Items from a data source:
import Summits.BirchSwinnertonDyer.BirchSwinnertonDyer.Theorems.GenusKolyvaginAtTwoGenusPrimitiveSupplyAtTwoTwinConverse
import HarnessLib

/-!
# R-128 retype — print-form twins of `GenusKolyvaginAtTwoGenusPrimitiveSupplyAtTwoTwinConverse`

Seat `bsd-line-gk2-p2` g21 (cell `bsd-f1-sign2`), route `GenusKolyvaginAtTwo`, `--supports stmt-BirchSwinnertonDyer-22136`
(helper; closes nothing). Director-bsd R-128 RETYPE ORDER (2026-08-29 17:42Z; bsd-cited U-r05-BX, T-Q381-1′): the theorems
`stub_minimalTwinSupplyAtTwo_of_twoConverse'`, `stub_minimalTwinSupplyAtTwo_of_rankOneTwoConverse'`, 
of `Summits.BirchSwinnertonDyer.BirchSwinnertonDyer.Theorems.GenusKolyvaginAtTwoGenusPrimitiveSupplyAtTwoTwinConverse` take the BARE closure
`∀ V : WeierstrassCurve ℚ, p_parity V 2` (all Weierstrass cubics, singular included — off print and undischargeable by any
faithful Dokchitser–Dokchitser discharge). This file declares their PRIMED TWINS with the hypothesis in print form
`∀ (V : WeierstrassCurve ℚ) [V.IsElliptic], p_parity V 2` (= route item `TwoParityDD` since rev 34); statements and proofs are
otherwise identical (every application `hpar W` is at an elliptic curve), calls to other retyped theorems go to their twins.
The tree is append-only, so the originals stay (superseded); the file is over the 400-line budget of the original, hence separate.
THEOREMS ONLY; no definition, no named fact, no `sorry`. BSD is NOT proved by any of this; nothing is closed.
-/

set_option linter.dupNamespace false -- tree convention: `Summit.BirchSwinnertonDyer.BirchSwinnertonDyer.Theorems` (summit = sub-problem)

noncomputable section

open scoped AddSubgroup

namespace Summit.BirchSwinnertonDyer.BirchSwinnertonDyer.Theorems.GenusKoly

open NumberField WeierstrassCurve Literature.NumberTheory.EllipticCurves
  Literature.NumberTheory.EllipticCurves.ModularForms

/-! ## R-128 retype (director-bsd 2026-08-29 17:42Z, T-Q381-1′; seat bsd-line-gk2-p2 g21): PRINT-FORM TWINS
Every theorem below is the byte-identical twin of the theorem of the same name without the trailing prime, with the ONE change
that the `2`-parity hypothesis is typed as print has it — `∀ (V : WeierstrassCurve ℚ) [V.IsElliptic], p_parity V 2`
(Dokchitser–Dokchitser 2010 Thm. 1.4, elliptic curves; = route item `TwoParityDD` after rev 34) — instead of the bare closure
`∀ V : WeierstrassCurve ℚ, p_parity V 2` over all Weierstrass cubics (singular ones included: off print, undischargeable).
Calls to other retyped theorems go to their primed twins; every application `hpar W` is at an elliptic curve, so the proofs are
unchanged. The unprimed originals are kept (append-only tree) and are superseded by these. BSD is NOT proved by any of this. -/


/-- **R-128 retype** (director-bsd 2026-08-29, T-Q381-1′) of `stub_minimalTwinSupplyAtTwo_of_twoConverse`: the SAME statement and proof with the `2`-parity hypothesis in PRINT form `∀ (V : WeierstrassCurve ℚ) [V.IsElliptic], p_parity V 2` (Dokchitser–Dokchitser 2010 Thm. 1.4 is about elliptic curves; the bare closure over all Weierstrass cubics was off print). **STUB A ⟸ (SUPPLY) ∧ (CONV₂), modulo Modularity and the `2`-parity theorem.** For `E` in the A-class (globally
minimal `W`, non-CM, `r_an(E) = 0`, `ρ_{E,2^n}` onto for all `n ≥ 1`): if (SUPPLY) some Kolyvagin-(H2)-admissible Heegner
field `K` (odd `d_K ≠ −3`, every `q ∣ N_E` split, `d_K·(−|Δ|)` and `d_K·(−2|Δ|)` non-squares) has a globally minimal
`Wd ≅ E^{(d_K)}` with `#Sel₂(Wd) = 2`, and (CONV₂) every non-CM globally minimal `V/ℚ` with `corank_{ℤ₂} Sel_{2^∞}(V/ℚ) = 1`
has `ord_{s=1} L(V,s) = 1`, then the registered stub `stub_minimalTwinSupplyAtTwo` of line `genus-supply` holds VERBATIM:
that very `Wd` has `r_an(Wd) = 1`. Published inputs: `exists_isNewformOf` (BCDT 2001), `p_parity · 2`
(Dokchitser–Dokchitser 2010); everything else is a theorem of the tree (§1). (CONV₂) is OPEN (crux 19220 of route
`TwoAdicConverse`, here without its reduction-type clause); (SUPPLY) is Mazur–Rubin-type. Stub A is therefore (SUPPLY)
modulo the `2`-converse — not an independent open problem. BSD is not proved by any of this.
[cite: DokchitserDokchitserAnnals2010, Thm. 1.4] [cite: Darmon2004, §3.6 Thm. 3.17] [cite: SilvermanAEC2009, Thm. X.4.2]
[cite: Greenberg1999, §1] [cite: MazurRubin2010, Thm. 1.4 and Prop. 3.3] -/
theorem stub_minimalTwinSupplyAtTwo_of_twoConverse' (hmod : exists_isNewformOf)
    (hpar : ∀ (V : WeierstrassCurve ℚ) [V.IsElliptic], p_parity V 2)
    (hconv : ∀ (V : WeierstrassCurve ℚ) [V.IsElliptic] [V.IsGloballyMinimal],
      ¬ V.HasCM → V.selmerCorank 2 = 1 → V.analyticRank = 1)
    (hsupply : ∀ (W : WeierstrassCurve ℚ) [W.IsElliptic] [W.IsGloballyMinimal] [NeZero (W.conductorNorm ℤ)],
      ¬ W.HasCM → W.analyticRank = 0 → (∀ n : ℕ, 0 < n → W.HasSurjectiveModNGaloisRep ((2 : ℤ) ^ n)) →
      ∃ (K : Type) (_ : Field K) (_ : NumberField K),
        IsImaginaryQuadratic K ∧ Odd (NumberField.discr K) ∧ NumberField.discr K ≠ -3 ∧
        SatisfiesHeegnerHypothesis (W.conductorNorm ℤ) K ∧
        ¬ IsSquare ((NumberField.discr K : ℚ) * -|W.Δ|) ∧ ¬ IsSquare ((NumberField.discr K : ℚ) * (-(2 * |W.Δ|))) ∧
        ∃ (Wd : WeierstrassCurve ℚ) (_ : Wd.IsElliptic) (_ : Wd.IsGloballyMinimal),
          (∃ C : WeierstrassCurve.VariableChange ℚ, C • W.quadraticTwist (NumberField.discr K : ℚ) = Wd) ∧
          Nat.card (Wd.selmerGroup 2) = 2) :
    ∀ (W : WeierstrassCurve ℚ) [W.IsElliptic] [W.IsGloballyMinimal] [NeZero (W.conductorNorm ℤ)],
      ¬ W.HasCM → W.analyticRank = 0 → (∀ n : ℕ, 0 < n → W.HasSurjectiveModNGaloisRep ((2 : ℤ) ^ n)) →
      ∃ (K : Type) (_ : Field K) (_ : NumberField K),
        IsImaginaryQuadratic K ∧ Odd (NumberField.discr K) ∧ NumberField.discr K ≠ -3 ∧
        SatisfiesHeegnerHypothesis (W.conductorNorm ℤ) K ∧
        ¬ IsSquare ((NumberField.discr K : ℚ) * -|W.Δ|) ∧ ¬ IsSquare ((NumberField.discr K : ℚ) * (-(2 * |W.Δ|))) ∧
        ∃ (Wd : WeierstrassCurve ℚ) (_ : Wd.IsElliptic) (_ : Wd.IsGloballyMinimal),
          (∃ C : WeierstrassCurve.VariableChange ℚ, C • W.quadraticTwist (NumberField.discr K : ℚ) = Wd) ∧
          Wd.analyticRank = 1 ∧ Nat.card (Wd.selmerGroup 2) = 2 := by
  intro W _ _ _ hcm hr0 hρ
  obtain ⟨K, iF, iN, hIQ, hodd, h3, hHe, hsq1, hsq2, Wd, iE, iM, hWd, hSel⟩ := hsupply W hcm hr0 hρ
  refine ⟨K, iF, iN, hIQ, hodd, h3, hHe, hsq1, hsq2, Wd, iE, iM, hWd, ?_, hSel⟩
  have hd : (NumberField.discr K : ℚ) ≠ 0 := by exact_mod_cast NumberField.discr_ne_zero K
  have hcmd : ¬ Wd.HasCM := twin_not_hasCM W hcm hd Wd hWd
  have htors := natCard_twoTorsion_twin_eq_one W (hρ 1 one_pos) hd Wd hWd
  have hw := rootNumber_twin_eq_neg_one hmod W hr0 K hIQ hHe Wd hWd
  have hco := selmerCorank_two_eq_one_of_card_selmerGroup_two Wd htors hSel
    (odd_selmerCorank_two_of_p_parity Wd (hpar Wd) hw)
  exact hconv Wd hcmd hco


/-- **R-128 retype** (director-bsd 2026-08-29, T-Q381-1′) of `stub_minimalTwinSupplyAtTwo_of_rankOneTwoConverse`: the SAME statement and proof with the `2`-parity hypothesis in PRINT form `∀ (V : WeierstrassCurve ℚ) [V.IsElliptic], p_parity V 2` (Dokchitser–Dokchitser 2010 Thm. 1.4 is about elliptic curves; the bare closure over all Weierstrass cubics was off print). **STUB A ⟸ (SUPPLY′) ∧ `RankOneTwoConverse` (crux stmt-BirchSwinnertonDyer-19220 of route `TwoAdicConverse`, BY NAME),
modulo Modularity and `2`-parity.** Same as `stub_minimalTwinSupplyAtTwo_of_twoConverse'`, with the `2`-converse taken to be
the tree's typed crux `Summit.BirchSwinnertonDyer.BirchSwinnertonDyer.Theses.TwoAdicConverse.RankOneTwoConverse` («non-CM,
good ordinary or multiplicative at `2`, `corank_{ℤ₂} Sel_{2^∞} = 1 ⟹ r_an = 1`»), and (SUPPLY′) = (SUPPLY) delivering a twin in
that reduction class (`Rank1Residual.GoodOrd Wd 2 ∨ Rank1Residual.Mult Wd 2`; for `d_K ≡ 1 (mod 8)` — forced when `2 ∣ N_E` —
`E^{(d_K)} ≅ E` over `ℚ₂`, so this is the habitat's own reduction type at `2`). So on the good-ordinary-or-multiplicative
part of the habitat, stub A of crux 22136 is downstream of crux 19220. BSD is not proved by any of this.
[cite: DokchitserDokchitserAnnals2010, Thm. 1.4] [cite: Darmon2004, §3.6 Thm. 3.17] [cite: SilvermanAEC2009, Thm. X.4.2] -/
theorem stub_minimalTwinSupplyAtTwo_of_rankOneTwoConverse' (hmod : exists_isNewformOf)
    (hpar : ∀ (V : WeierstrassCurve ℚ) [V.IsElliptic], p_parity V 2)
    (hconv : Summit.BirchSwinnertonDyer.BirchSwinnertonDyer.Theses.TwoAdicConverse.RankOneTwoConverse)
    (hsupply : ∀ (W : WeierstrassCurve ℚ) [W.IsElliptic] [W.IsGloballyMinimal] [NeZero (W.conductorNorm ℤ)],
      ¬ W.HasCM → W.analyticRank = 0 → (∀ n : ℕ, 0 < n → W.HasSurjectiveModNGaloisRep ((2 : ℤ) ^ n)) →
      ∃ (K : Type) (_ : Field K) (_ : NumberField K),
        IsImaginaryQuadratic K ∧ Odd (NumberField.discr K) ∧ NumberField.discr K ≠ -3 ∧
        SatisfiesHeegnerHypothesis (W.conductorNorm ℤ) K ∧
        ¬ IsSquare ((NumberField.discr K : ℚ) * -|W.Δ|) ∧ ¬ IsSquare ((NumberField.discr K : ℚ) * (-(2 * |W.Δ|))) ∧
        ∃ (Wd : WeierstrassCurve ℚ) (_ : Wd.IsElliptic) (_ : Wd.IsGloballyMinimal),
          (∃ C : WeierstrassCurve.VariableChange ℚ, C • W.quadraticTwist (NumberField.discr K : ℚ) = Wd) ∧
          Nat.card (Wd.selmerGroup 2) = 2 ∧
          (haveI : Fact (Nat.Prime 2) := ⟨Nat.prime_two⟩
           Rank1Residual.GoodOrd Wd 2 ∨ Rank1Residual.Mult Wd 2)) :
    ∀ (W : WeierstrassCurve ℚ) [W.IsElliptic] [W.IsGloballyMinimal] [NeZero (W.conductorNorm ℤ)],
      ¬ W.HasCM → W.analyticRank = 0 → (∀ n : ℕ, 0 < n → W.HasSurjectiveModNGaloisRep ((2 : ℤ) ^ n)) →
      ∃ (K : Type) (_ : Field K) (_ : NumberField K),
        IsImaginaryQuadratic K ∧ Odd (NumberField.discr K) ∧ NumberField.discr K ≠ -3 ∧
        SatisfiesHeegnerHypothesis (W.conductorNorm ℤ) K ∧
        ¬ IsSquare ((NumberField.discr K : ℚ) * -|W.Δ|) ∧ ¬ IsSquare ((NumberField.discr K : ℚ) * (-(2 * |W.Δ|))) ∧
        ∃ (Wd : WeierstrassCurve ℚ) (_ : Wd.IsElliptic) (_ : Wd.IsGloballyMinimal),
          (∃ C : WeierstrassCurve.VariableChange ℚ, C • W.quadraticTwist (NumberField.discr K : ℚ) = Wd) ∧
          Wd.analyticRank = 1 ∧ Nat.card (Wd.selmerGroup 2) = 2 := by
  haveI : Fact (Nat.Prime 2) := ⟨Nat.prime_two⟩
  intro W _ _ _ hcm hr0 hρ
  obtain ⟨K, iF, iN, hIQ, hodd, h3, hHe, hsq1, hsq2, Wd, iE, iM, hWd, hSel, hred⟩ := hsupply W hcm hr0 hρ
  refine ⟨K, iF, iN, hIQ, hodd, h3, hHe, hsq1, hsq2, Wd, iE, iM, hWd, ?_, hSel⟩
  have hd : (NumberField.discr K : ℚ) ≠ 0 := by exact_mod_cast NumberField.discr_ne_zero K
  have hcmd : ¬ Wd.HasCM := twin_not_hasCM W hcm hd Wd hWd
  have htors := natCard_twoTorsion_twin_eq_one W (hρ 1 one_pos) hd Wd hWd
  have hw := rootNumber_twin_eq_neg_one hmod W hr0 K hIQ hHe Wd hWd
  have hco := selmerCorank_two_eq_one_of_card_selmerGroup_two Wd htors hSel
    (odd_selmerCorank_two_of_p_parity Wd (hpar Wd) hw)
  exact hconv Wd hcmd hred hco


end Summit.BirchSwinnertonDyer.BirchSwinnertonDyer.Theorems.GenusKoly

end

» EXERCISE REQUIREMENTS: Collect the lines of the data that carry the word "multiplicative".

» WRITTEN ANSWER:
good ordinary or multiplicative at `2`, `corank_{ℤ₂} Sel_{2^∞} = 1 ⟹ r_an = 1`»), and (SUPPLY′) = (SUPPLY) delivering a twin in
`E^{(d_K)} ≅ E` over `ℚ₂`, so this is the habitat's own reduction type at `2`). So on the good-ordinary-or-multiplicative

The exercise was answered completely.